Reports suggest attackers used social engineering to impersonate M&S employees and bypass internal safeguards. It’s a reminder that the human layer is often the easiest to breach.

“People still represent the single largest vulnerability to cyber threats,” says Jeff Le, managing principal at 100 Mile Strategies. “Regular training and unplanned exercises are key. Finally, security should be an everybody problem, not just the IT staff’s problem.”

Organisations that neglect frontline training or over-rely on technical controls are missing a critical line of defence. Regular, scenario-based education can improve threat recognition and reduce the success of phishing, credential theft, and other common exploits.

5. Build for failure: continuity and communication are key

Experts warn that no system is foolproof. The real differentiator is how prepared an organisation is to continue operating through a breach.

“True cyber resilience isn’t just about having firewalls and backups, it’s about preparing for operational continuity and effective response when defences fail,” says Vivek Dodd, chief executive at Skillcast.

“A retailer that acknowledges its vulnerability and speedily responds with integrity will often come out stronger, both in operations and in reputation.”

This includes investing in redundant systems, clear communication protocols, and rapid recovery capabilities. Regular review of Recovery Time Objectives (RTO) and Recovery Point Objectives (RPO) should be standard practice.

6. Leadership and culture determine resilience

Cybersecurity must become a board-level priority. It is no longer a niche technical issue but one that affects every corner of the business.

“Boards must ensure they understand the risks and invest accordingly,” says Oswell. “Cybersecurity must be a standing item at board meetings, not just an IT concern.”

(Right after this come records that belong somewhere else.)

import Summits.HubbardSuperconductivity.HubbardLadder.PairFieldCeilingUniform
import HarnessLib

/-!
# Rungs R3/R4 — uniform ceilings on the `d`-wave order parameter, part 2: producers, the headline
# data type, the edge to H⁻ and the certificate-free Yang rung

HONEST FRAMING (page 1): ladder R1–R4 with certified numbers; no claim on H/H₀. This file proves
EDGES only; no certificate of the kind it consumes has been computed (see the module docstring of
`PairFieldCeilingUniform.lean`, of which this is the second part after the gate's 400-line split:
§3 `UpperRowCertTT'` / `UpperBlockCertTT'` producers from ONE translation-invariant upper
certificate per displacement, §4 `R4CeilingBlockCert` at `(t, t', U) = (1, t', 8)`, `δ = 1/8`,
§5 the edge `noDWaveOrderPureU8Eighth_of_ceilingBlockCerts`, §6 rung 0: Yang's kinematic ceiling
`limsup dWaveOrderParamSq ≤ 2(1 − δ²)` for EVERY Hamiltonian family). Every hypothesis is a binder or a
structure field; nothing about the Hubbard ground state is assumed.
-/

namespace Summit.HubbardSuperconductivity.HubbardLadder

open Matrix Finset Filter Literature.Probability.LatticeModels
  Literature.MathematicalPhysics.QuantumLattice
open Literature.MathematicalPhysics.QuantumLattice.ThermodynamicLimit
open Literature.MathematicalPhysics.QuantumManyBody.StateRelaxation
open scoped ComplexOrder Topology

noncomputable section

/-! ## §3 Producers: uniform upper rows from ONE translation-invariant upper certificate -/

/-- **R3-∞ upper-row data** at displacement `r` in the `t–t'` model at doping `δ`: a
translation-invariant UPPER certificate for `Δ_0† Δ_r` (`ε = −1`), with the density offset
`ν = (1 − δ)/2` and an energy ceiling strictly above the TL energy density `e(t, t', U, 1 − δ)` (any
certified R1 upper row discharges the latter). Certificate data only. [cite: WangEtAl2024, §III] -/
structure UpperRowCertTT' (t t' U δ : ℝ) (r : Site 2) where
  /-- the upper certificate for `Δ_0† Δ_r` -/
  C : PairWindowCertTT' t t' U r (-1)
  /-- density offset of doping `δ` -/
  hν : C.ν = (1 - δ) / 2
  /-- its energy ceiling lies strictly above the TL energy density -/
  hu : energyDensityTT' t t' U (1 - δ) < C.u

/-- Archimedean helper: `M / L² < g` on all large sides. [folklore] -/
private theorem exists_forall_div_sq_lt' (M : ℝ) {g : ℝ} (hg : 0 < g) :
    ∃ L₀ : ℕ, ∀ L : ℕ, L₀ ≤ L → M / (L : ℝ) ^ 2 < g := by
  obtain ⟨L₀, hL₀⟩ := exists_nat_gt (M / g)
  refine ⟨L₀ + 1, fun L hL => ?_⟩
  have hLr : (L₀ : ℝ) + 1 ≤ L := by exact_mod_cast hL
  have hL0 : (0 : ℝ) ≤ L₀ := Nat.cast_nonneg L₀
  have hL1 : (1 : ℝ) ≤ L := by linarith
  have hL2 : (0 : ℝ) < (L : ℝ) ^ 2 := by nlinarith
  rw [div_lt_iff₀ hL2]
  rw [div_lt_iff₀ hg] at hL₀
  nlinarith [mul_le_mul_of_nonneg_right (show (L : ℝ) ≤ (L : ℝ) ^ 2 by nlinarith) hg.le]

namespace UpperRowCertTT'

variable {t t' U δ : ℝ} {r : Site 2}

Resilience requires a culture where accountability is shared across leadership, IT, operations, and customer service teams. Experts agree that this shift in mindset is as critical as any technical upgrade.

7. Learn from disruption before it learns from you

As cyber threats continue to evolve, retailers must shift from reactive crisis management to proactive resilience. That means treating cybersecurity as central to brand, operations and customer trust.

Whether it’s testing fallback payment systems, reviewing vendor access, or preparing spokespeople for a public response, the lesson is clear: those who prepare broadly, inclusively, and realistically are best positioned to emerge stronger from the next attack.

“Cybersecurity must be treated not as a back-office function, but as a core pillar of business resilience,” concludes Dean Gefen, chief executive of NukuDo.

“Companies that invest now will be positioned to weather the next storm. Those that don’t may find themselves learning the same lesson the hard way.”